Joe Leydon Film Critic The next time you hear someone complain that they sure don’t make them like they used to, point them in the direction of “Accidental Texan,” an unapologetically old-fashioned feel-good dramedy that, with a few minor tweaks, could pass as a newly rediscovered family-friendly feature from the mid-1970s.
Back then, the lead roles probably would have been filled by the likes of, say, Brian Keith and Kurt Russell. Here, Thomas Haden Church (“Sideways”) and Rudy Pankow (Netflix’s “Outer Banks”) do the honors, and they’re at the top of their game, along with supporting players Bruce Dern and Carrie-Anne Moss.
Undemandingly entertaining, director Mark Bristol’s well-crafted indie can be savored as a heaping helping of palate-cleansing sherbet, best enjoyed between viewings of bigger and louder but by no means better movies.
And yes, that’s meant as a compliment.

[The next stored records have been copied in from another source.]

import Summits.NavierStokesRegularity.NavierStokesRegularity.Theses.CoreLogGas
import HarnessLib.Audit

/-!
# Birth skeleton (BC3) of the crux `CoreLogGas.LocallyDrivenIsTypeI` (crux A of route CoreLogGas)

Crux item `stmt-NavierStokesRegularity-11290` (rank 3, route `route-NavierStokesRegularity-CoreLogGas`, card
`filament-loggas-drainage-law`); tree path `Cruxes/LocallyDrivenIsTypeI/Lines/birth.lean`; registrar
`planner-skel-stmt-NavierStokesRegularity-11290-0`, 2026-08-17 (the route predates the Lean birth certificate; this file
supplies BC3 retroactively). No `Disproof.lean` exists for this crux yet (`ledger crux ls`: no workfiles at registration).

THE CRUX (A). For a maximal finite-energy classical solution `(u, p)` of unforced NS on `ℝ³ × [0,T)` from a rapidly
decaying datum, the LOCALITY hypothesis `H(M, t₀, g)` — at every deep near-maximum point `x` of `|ω(t)|` with a
near-largest inscribed quarter-max ball `B(x, ρ)` ("core radius"), the symmetric velocity gradient induced at `x` by the
vorticity OUTSIDE `B(x, Mρ)` is `≤ g(t)`, `∫ g < ∞` — forces the Type-I rate `‖u(t)‖∞ ≤ C / √(T − t)`.

THE CUT (the card's own mechanism, "Kelvin budget": under `H` the velocity near the peak is induced by local vorticity of
bounded flux `Γ₀` at distances `≳ a`, `|u| ≲ Γ₀ / a`, and self/mutual induction closes lengths no faster than
`a(t)² ≳ c (T − t)`), written over the crux's OWN vocabulary only (`Ω(t) := ⨆ z ‖curl (u t) z‖`, deep points
`Ω ≤ 2‖ω(t,x)‖`, inscribed quarter-max balls `ball x ρ ⊆ {Ω ≤ 4‖ω(t,·)‖}`), every stub under EXACTLY the crux's
hypotheses (same binder text, so the composition passes them through verbatim):

* `stub_fluxBudget` [L; CORE FLUX BUDGET — Helmholtz/Kelvin]: `∃ Γ₀ t₁, ∀ t ∈ [t₁,T)`, every inscribed quarter-max ball
  `B(x, ρ)` at a deep point has `Ω(t) · ρ² ≤ Γ₀` (the vorticity flux through a core cross-section stays bounded up to
  `T`). Why plausibly true: `Ω ρ²` is the circulation of the core, a Helmholtz invariant of the tube under Euler
  stretching (external strain shrinks `A` and raises `Ω` at fixed `ΩA`); viscosity only diffuses flux; energy alone
  already gives `Ω ρ² ≲ E₀^{1/2} ρ^{-1/2}` for an aligned core. Why it might fail: flux is NOT a conserved quantity of
  NS — co-rotating cores MERGE (flux adds) and reconnect (YaoHussain2020); a merger cascade inside `M` core radii is
  'locally driven' with unbounded flux (Tao2016AveragedNS §5 cascade geometry) — the crux's own recorded risk.
* `stub_parabolicCore` [XL; NO SUPER-PARABOLIC PINCHING — the log-gas / collapse law, where `H` is load-bearing]:
  `∃ c > 0, t₁, ∀ t ∈ [t₁,T)` there is a deep point with an inscribed quarter-max ball of radius `ρ² ≥ c (T − t)`.
  Why plausibly true: under integrable external strain the core log-gas has no vacuum (`LogGasNoVacuum`, proved support
  stmt-2089: `A ≥ 16κ e^{−St}/(M₀+2Ft)²`, no pinch at all for a lone tube), and interacting cores close distances at
  the circulation rate `d² ~ Γ (T − t)` (Klein–Majda–Damodaran pair collapse, MajdaBertozzi2002 PDF pp. 258–261;
  Banica–Faou–Miot self-similar collisions; DNS `δ = A±(Γ|t−t₀|)^{1/2}`, arXiv:2006.05796 p. 3). Why it might fail:
  parabolic smoothing only guarantees `ρ ≳ Ω^{-1/2}`, so the stub EXCLUDES Type-II-fast concentration of the peak
  region — for a blob relaying to ever smaller daughter blobs (Tao cascade) `ρ² ≪ T − t`. HARDEST STUB.
* `stub_kelvinInduction` [L; LOCAL INDUCTION — velocity² ≤ circulation × peak vorticity]: `∃ C t₁, ∀ t ∈ [t₁,T) ∀ x`,
  `‖u(t,x)‖² ≤ C · Ω(t)`. Why plausibly true: under `H` the velocity at the core is the Biot–Savart field of the local
  vorticity, `|u| ≲ Ω ρ`, and `(Ωρ)² = (Ωρ²) Ω ≤ Γ₀ Ω`; away from the cores `u` stays bounded while `Ω → ∞` (BKM).
  This is the stub that USES FINITE ENERGY: the refuters' certified obstruction `dropFiniteEnergy_false`
  (evidence Evidence11031.lean on this item: `u = (1−t)⁻¹ e₀` is classical, maximal, satisfies `H` vacuously, not
  Type I) has `Ω ≡ 0`, `u ≠ 0`, so it violates exactly this stub and no other — any proof must spend
  `IsLerayHopfOn` / decay here. Why it might fail: a secondary structure whose local circulation `u²/Ω_loc` grows
  without bound (again the cascade), or velocity generated irrotationally (excluded in `L²`).

COMPOSITION (real, ≈ 30 lines of real analysis, this file): `LocallyDrivenIsTypeI_of : LocallyDrivenIsTypeI` — the ONLY
theorem here concluding the crux, BY NAME, with no hypotheses; it calls the three stubs by name and then: fix
`t ∈ [max tᵢ, T)` (a left neighbourhood of `T`, `Ico_mem_nhdsLT`), take the parabolic core `(x₀, ρ)`, `c (T−t) ≤ ρ²`;
the flux budget gives `Ω ≤ Γ₀/ρ² ≤ Γ₀/(c (T−t))`; local induction gives `‖u(t,x)‖² ≤ C Ω ≤ (C Γ₀ / c)/(T − t)`; square
roots: `‖u(t,x)‖ ≤ √(CΓ₀/c) / √(T−t)`, i.e. `IsTypeIBlowup u T` with constant `√(C Γ₀ / c)`. `lean check`: rc 0,
sorries = the 3 stubs (one `declaration uses sorry` warning each), nothing else; `LocallyDrivenIsTypeI_of` itself has no
direct placeholder (its closed twin with the stub statements as hypotheses is sorry-free, whitelist axioms — below).

BC3 PROBES (registrar folder `bc/probes.lean`, `bc/probesA.lean`, `bc/probesB.lean`; `lean check`, 400 000 heartbeats
per attempt): for each stub statement `S` (verbatim the signature of `stub_X`, as a `def S : Prop`), the goals
`S → LocallyDrivenIsTypeI` and `S → NavierStokesRegularity` FAIL under every probe tactic — `exact?`: "could not close
the goal" (12/12, with and without `intro`); `simpa [S]`: heartbeat timeout at `whnf` (6/6); `unfold S; simpa`: timeout
(6/6); `aesop`: "failed to prove the goal after exhaustive search" (6/6); `intro h; unfold S at h; aesop`: timeout
(6/6); the combined `first | exact? | simpa [S] | (unfold S; simpa) | aesop`: rc 1 (6/6). No stub is cheaply the crux
or the summit. Design note: the vorticity Type-I rate `Ω ≤ C₁/(T−t)` is deliberately NOT a stub (it is DERIVED inside
the composition from flux budget × parabolic core), so no stub is itself a blow-up-rate statement.

CLOSED TWIN (registrar evidence `bc/LocallyDrivenIsTypeI_birth_closed.lean`, attached to the crux item): the same
composition with the three stub signatures written out as hypotheses — rc 0, 0 sorries, 0 warnings, axioms
{propext, Classical.choice, Quot.sound}.
-/

noncomputable section

open Set MeasureTheory Filter Topology

namespace Summit.NavierStokesRegularity.NavierStokesRegularity.Cruxes.LocallyDrivenIsTypeI.Birth

set_option linter.unusedVariables false
set_option linter.dupNamespace false

/-- **stub 1 — `stub_fluxBudget` (L; core flux budget, Helmholtz/Kelvin).** Under the crux's hypotheses (maximal
finite-energy classical solution from Clay data + locality `H`): there are `Γ₀ > 0` and `t₁ < T` such that for every
`t ∈ [t₁, T)`, every deep point `x` (`Ω(t) ≤ 2‖ω(t,x)‖`) and every inscribed quarter-max ball `ball x ρ`,
`Ω(t) · ρ² ≤ Γ₀`. Sources: Helmholtz flux invariance (MajdaBertozzi2002 §1.6–1.8), LundgrenAshurst1989,
YaoHussain2020 (why it might fail: flux growth through merger/reconnection). -/
theorem stub_fluxBudget :
    ∀ (ν T : ℝ), 0 < ν → 0 < T →
    ∀ (u : ℝ → EuclideanSpace ℝ (Fin 3) → EuclideanSpace ℝ (Fin 3)) (p : ℝ → EuclideanSpace ℝ (Fin 3) → ℝ),
    Literature.Analysis.FluidPDE.IsMaximalSmoothSolution ν 0 u p T →
    Literature.Analysis.FluidPDE.IsLerayHopfOn T ν 0 (u 0) u →
    Literature.Analysis.FluidPDE.HasRapidSpatialDecay (u 0) →
    (∃ (M t₀ : ℝ) (g : ℝ → ℝ), 1 ≤ M ∧ 0 ≤ t₀ ∧ t₀ < T ∧ MeasureTheory.IntegrableOn g (Set.Ico t₀ T) ∧
      ∀ t ∈ Set.Ico t₀ T, ∀ (x : EuclideanSpace ℝ (Fin 3)) (ρ : ℝ), 0 < ρ →
        (⨆ z, ‖Literature.Analysis.FluidPDE.curl (u t) z‖) ≤ 2 * ‖Literature.Analysis.FluidPDE.curl (u t) x‖ →
        Metric.ball x ρ ⊆ {y | (⨆ z, ‖Literature.Analysis.FluidPDE.curl (u t) z‖) ≤ 4 * ‖Literature.Analysis.FluidPDE.curl (u t) y‖} →
        (∀ (x' : EuclideanSpace ℝ (Fin 3)) (ρ' : ℝ),
          (⨆ z, ‖Literature.Analysis.FluidPDE.curl (u t) z‖) ≤ 2 * ‖Literature.Analysis.FluidPDE.curl (u t) x'‖ →
          Metric.ball x' ρ' ⊆ {y | (⨆ z, ‖Literature.Analysis.FluidPDE.curl (u t) z‖) ≤ 4 * ‖Literature.Analysis.FluidPDE.curl (u t) y‖} →
          ρ' ≤ 2 * ρ) →
        ∀ e : EuclideanSpace ℝ (Fin 3), ‖e‖ = 1 →
          |inner ℝ ((fderiv ℝ (u t) x - fderiv ℝ (fun z : EuclideanSpace ℝ (Fin 3) =>
            ∫ y, (4 * Real.pi * ‖z - y‖ ^ 3)⁻¹ • Literature.Analysis.FluidPDE.cross
              ((Metric.ball x (M * ρ)).indicator (Literature.Analysis.FluidPDE.curl (u t)) y) (z - y)) x) e) e| ≤ g t) →
    ∃ (Γ₀ t₁ : ℝ), 0 < Γ₀ ∧ t₁ < T ∧ ∀ t ∈ Set.Ico t₁ T, ∀ (x : EuclideanSpace ℝ (Fin 3)) (ρ : ℝ), 0 < ρ →
      (⨆ z, ‖Literature.Analysis.FluidPDE.curl (u t) z‖) ≤ 2 * ‖Literature.Analysis.FluidPDE.curl (u t) x‖ →
      Metric.ball x ρ ⊆ {y | (⨆ z, ‖Literature.Analysis.FluidPDE.curl (u t) z‖) ≤ 4 * ‖Literature.Analysis.FluidPDE.curl (u t) y‖} →
      (⨆ z, ‖Literature.Analysis.FluidPDE.curl (u t) z‖) * ρ ^ 2 ≤ Γ₀ := by
  sorry
import Summits.BirchSwinnertonDyer.BirchSwinnertonDyer.Theorems.ByReductionTypeAtTwoSemistableKatoHalfSharp
import HarnessLib

/-!
# Crux `MultUpperHalfAtTwo` (K4 item 19922): the BY-NAME DOOR on the irreducible-`E[2]` locus — the crux from Kato's
# SHARP rank-`0` reading at a multiplicative `2` + Coates–Sujatha's (A) on the irreducible classes + the upper half on the
# REDUCIBLE classes (seat `bsd-2adic-addL2x` GEN 14, on the pen's word RC-305 (1)(i); `--supports 19922 --as helper`)

HONEST FRAMING (cell `bsd-2adic`, HUMAN RULING D-0036/D-0054): types-the-object-of; the ∀-item 19922 stays OPEN (its
residual = the 296 `E[2]`-REDUCIBLE rank-`0` classes + statement (A) on the `S₃`-image classes); nothing booked; BSD is
not proved by any of this. PARTITION: lane mult-2's registered line `four_roads` and its `MultUpperHalvesAtTwo.*` leaves
are NOT touched or restated; this is a door BESIDE them (inputs, not facts, until audit-2's D-audit of p658927 PASSES —
RC-305/RC-307).

The two theorems are the simple-binder forms of `SemistableKatoTwo.multUpperHalfAtTwo_of_katoAtTwoMult_of_conjA_of_reducible`
(file `…SemistableKatoHalfSharp.lean`, p659305, which splits the (A)-binder by abelian / non-abelian `ℚ(E[2])` and
discharges the abelian part from Lim@2 + FW): here (A) is ONE binder over the whole irreducible multiplicative rank-`0`
locus (1 673/1 969 census classes: 590 split + 1 083 non-split; no `2`-adic surjectivity, no sign of `Δ`, no
`μ(X)`-certificate, no `2`-adic `L`-function), and the reducible residual is the other.

References: [Kato2004Asterisque] Thm. 12.5 (1)(3), (12.5.1) (pp. 221–222), 13.13 (pp. 233–234), 14.14–14.16
(pp. 243–245); [Tate1975] §1; [CoatesSujatha2005] statement (A); [Miller2011LMS] Def. 1.1;
memo `run/shared/lean/pub/bsd-2adic/addL2x/VERDICT-19098-addL2x-GEN14.md`.
-/

set_option autoImplicit false
-- sibling precedent (`ByReductionTypeAtTwoSemistableKatoHalfSharp.lean`): the directory name repeats the summit name
set_option linter.dupNamespace false

noncomputable section

open scoped Classical

namespace Summit.BirchSwinnertonDyer.BirchSwinnertonDyer.Theorems.SemistableKatoTwo

open WeierstrassCurve Literature.NumberTheory.EllipticCurves
  Literature.NumberTheory.EllipticCurves.Rank1Residual
  Literature.NumberTheory.EllipticCurves.Rank1Residual.Typed
  Summit.BirchSwinnertonDyer.BirchSwinnertonDyer.Theses.ByReductionTypeAtTwo

/-- **The Kato half on the whole irreducible multiplicative rank-`0` locus from ONE (A)-binder**: granted the reading
`hKM`, GZK, modularity and statement (A) at `(W,2)` for every non-CM rank-`0` `W` multiplicative at `2` with irreducible
`E[2]` (`hAIrr`), every such `W` has `MissingUpperBoundAt W 2`. Conditional; closes nothing.
[cite: Kato2004Asterisque, Thm. 12.5 (3) and (12.5.1) (p. 222), 13.13 (pp. 233–234), 14.14 (p. 243)]
[cite: CoatesSujatha2005, statement (A)] [cite: Miller2011LMS, Def. 1.1] -/
theorem multUpperHalfAtTwo_onIrr_of_katoAtTwoMult_of_conjA
    (hKM : Kato2004.rankZero_padicValNat_sha_add_padicValNat_tamagawa_le_at_two_of_multiplicative_of_irreducible_of_fineSelmerDual_fg)
    (hGZK : rank_eq_analyticRank_of_analyticRank_le_one) (hmod : hasEntireLFunction_rat)
    (hAIrr : ∀ (W : WeierstrassCurve ℚ) [W.IsElliptic] [W.IsGloballyMinimal], ¬ W.HasCM → W.analyticRank = 0 →
      Mult W 2 → W.HasIrreducibleModPGaloisRep 2 →
      ∀ (κ : ZpExtension ℚ 2), κ.IsCyclotomic →
        ∃ (γ : Field.absoluteGaloisGroup ℚ) (D : W.FineSelmerDualData κ γ),
          Module.Finite ℤ_[2] (RestrictScalars ℤ_[2] (IwasawaAlgebra 2) D.X)) :
    ∀ (W : WeierstrassCurve ℚ) [W.IsElliptic] [W.IsGloballyMinimal], ¬ W.HasCM → W.analyticRank = 0 →
      Mult W 2 → W.HasIrreducibleModPGaloisRep 2 → MissingUpperBoundAt W 2 := by
  intro W _ _ hcm hr hmult hirr
  exact missingUpperBoundAt_two_of_katoAtTwoMult hKM hGZK hmod W hcm hr hmult hirr (hAIrr W hcm hr hmult hirr)

/-- **The crux `MultUpperHalfAtTwo` (item 19922) BY NAME from the reading, ONE (A)-binder on the irreducible locus,
and the REDUCIBLE residual** (`hRed`: the upper half on the rank-`0` multiplicative curves with a rational point of
order `2` — census 296/1 969 classes, the habitat of Greenberg's Props. 5.13/5.14 and of the registered line's
μ-roads). Inputs not facts (RC-305); the item stays open. [cite: Kato2004Asterisque, Thm. 12.5 (3) and (12.5.1) (p. 222), 13.13 (pp. 233–234), 14.14 (p. 243)]
[cite: CoatesSujatha2005, statement (A)] [cite: GreenbergLNM1716, Prop. 5.13 and Prop. 5.14 (shape of the reducible residual)] -/
theorem multUpperHalfAtTwo_of_katoAtTwoMult_of_conjAOnIrr_of_reducibleUpper
    (hKM : Kato2004.rankZero_padicValNat_sha_add_padicValNat_tamagawa_le_at_two_of_multiplicative_of_irreducible_of_fineSelmerDual_fg)
    (hGZK : rank_eq_analyticRank_of_analyticRank_le_one) (hmod : hasEntireLFunction_rat)
    (hAIrr : ∀ (W : WeierstrassCurve ℚ) [W.IsElliptic] [W.IsGloballyMinimal], ¬ W.HasCM → W.analyticRank = 0 →
      Mult W 2 → W.HasIrreducibleModPGaloisRep 2 →
      ∀ (κ : ZpExtension ℚ 2), κ.IsCyclotomic →
        ∃ (γ : Field.absoluteGaloisGroup ℚ) (D : W.FineSelmerDualData κ γ),
          Module.Finite ℤ_[2] (RestrictScalars ℤ_[2] (IwasawaAlgebra 2) D.X))
    (hRed : ∀ (W : WeierstrassCurve ℚ) [W.IsElliptic] [W.IsGloballyMinimal], ¬ W.HasCM → W.analyticRank = 0 →
      Mult W 2 → ¬ W.HasIrreducibleModPGaloisRep 2 → MissingUpperBoundAt W 2) :
    MultUpperHalfAtTwo := by
  intro W _ _ hcm hr hmult
  by_cases hirr : W.HasIrreducibleModPGaloisRep 2
  · exact multUpperHalfAtTwo_onIrr_of_katoAtTwoMult_of_conjA hKM hGZK hmod hAIrr W hcm hr hmult hirr
  · exact hRed W hcm hr hmult hirr

end Summit.BirchSwinnertonDyer.BirchSwinnertonDyer.Theorems.SemistableKatoTwo

end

Things begin with a bang — several bangs, to be entirely accurate — when twentysomething Harvard dropout and budding actor Erwin Vandeveer (Pankow) turns his first big break into a total disaster by failing to silence his cellphone before a dramatic movie scene, thereby triggering explosions of multiple squibs meant to indicate his being on the wrong end of gunplay.